The Forest of Stolen Girls

1426, Joseon (Korea). Hwani’s family has never been the same since she and her younger sister Maewol went missing and were later found unconscious in the forest near a gruesome crime scene.

After five years, Hwani reunites with Maewol on Jeju island. Hwani has crossed the sea to find her father, Detective Jeewoo Min, after he has disappeared while investigating the disappearance of thirteen other girls. She is the older sister whose life plans—to get married and bear children—have come to a halt.

Maewol was called to be a shaman and train under Shaman Nokyung. Unlike Hwani, Maewol despises their father and does not wish for him to be found. When the body of one of the girls is discovered, Maewol and Hwani get sucked into the mystery of the disappearance of the young girls. The sisters realize there’s a possible correlation between the disappearances and their own Forest Incident, an event that left Hwani and Maewol completely changed. As Hwani and Maewol investigate further into the disappearances of the missing girls, they encounter a formidable enemy, the Mask, and the sisters learn that evil comes in different forms.

The entire story of The Forest of Stolen Girls is told in a prose narrative style, in the first person point of view. The story follows Hwani and her turbulent investigation into her father’s disappearance and, into the disappearance of thirteen young girls between the ages of eleven and eighteen. As the reader follows Hwani’s investigation, they will feel what Hwani feels and suspect who Hwani suspects.
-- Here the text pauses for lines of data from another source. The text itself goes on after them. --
import Mathlib
import Literature.Analysis.FluidPDE.VectorCalculus
import Literature.Analysis.FluidPDE.LeiZhang2011Proofs

/-!
# Straight filaments in the rotating Leray frame: a regularised Biot–Savart bound and the absence of all-straight tangent skeletons

Route-independent helper file of the refutation-first lane `ns-filament-19175-p1` (crux
`TransverseReductionR`, stmt-NavierStokesRegularity-19175; consumed by
`FilamentSkeletonRssTransverseReductionRStraight.lean`, which turns it into the census line «the crux may
assume a positive curvature budget `K > 0`»).  No route file is imported here.

* `norm_integral_line_le` — the regularised Biot–Savart integral of a straight unit-speed filament,
  `∫ (‖y − X(σ)‖² + 1)^(−3/2) t × (y − X(σ)) dσ`, has norm `≤ π/d` at every point at distance `≥ d > 0`
  from the line (comparison with `∫ dσ/((σ − σ₀)² + d²) = π/d`, `integral_inv_sq_add_sq`);
* `line_of_curv_nonpos` — `‖X″‖√Γ ≤ K ≤ 0` makes a `C²` unit-speed curve a straight line;
* `straight_box_absurd` — for `Γ ≥ exp(((Rw + C₁ + 1)/Rb)²)`,
  `C₁ = (N θ₀⁻¹/(4ρ) + (1/2 + θ₀⁻¹) Rw)/(θ₀ √(2θ₀ − θ₀²))`, no configuration of `N` straight, pairwise
  `ρ√Γ`-separated filaments with waists `≤ Rw√Γ`, tilt `|⟪t_j, e₃⟫| ≤ 1 − θ₀`, `θ₀ ≤ |α| ≤ θ₀⁻¹`,
  `|γ_k| ≤ θ₀⁻¹` has the frame velocity `u + ½y − α e₃×y` (regularised Biot–Savart `u` with
  circulations `Γγ_k`) exactly tangent along a filament on the ball `‖y‖ ≤ Rb√(Γ log Γ)`.

Elementary (no analytic continuation); negative-side bookkeeping only — NOT a claim about NS regularity
or blow-up.
-/

set_option linter.dupNamespace false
The story displays a realistic sisterly relationship. The two sisters they, but are also kind to one another. A majority of the story is spent on the obstacles Hwani and Maewol face as sisters. Hwani is more logical and calculated while Maewol is impulsive and acts upon instinct. Maewol despises her father while Hwani idolizes him; this creates the central conflict. Hwani discovers her father is not as good as he seems and learns to be there for Maewol. Maewol, in turn, learns to forgive her sister even when Hwani has wronged her. At the end of the story, their sisterly bond is what saves Maewol and Hwani.

The Forest of Stolen Girls deals with the brutal history of China’s imperialism over the Korean peninsula. The core of the story relies on the historical fact that in Joseon, Korea, over 2,000 girls were kidnapped from their homes and sent to China as “tribute girls.” The story deals with this intergenerational trauma gracefully and brings to light atrocities committed by both Chinese and Joseon officials alike. The taking of tribute girls results in characters committing heinous actions for the sake of their own daughters. In order to prevent Gahee from being taken as a tribute girl, her father sliced up her face. Though her father did it to protect her, this actions permanently disfigured her and made her an outcast among her own people.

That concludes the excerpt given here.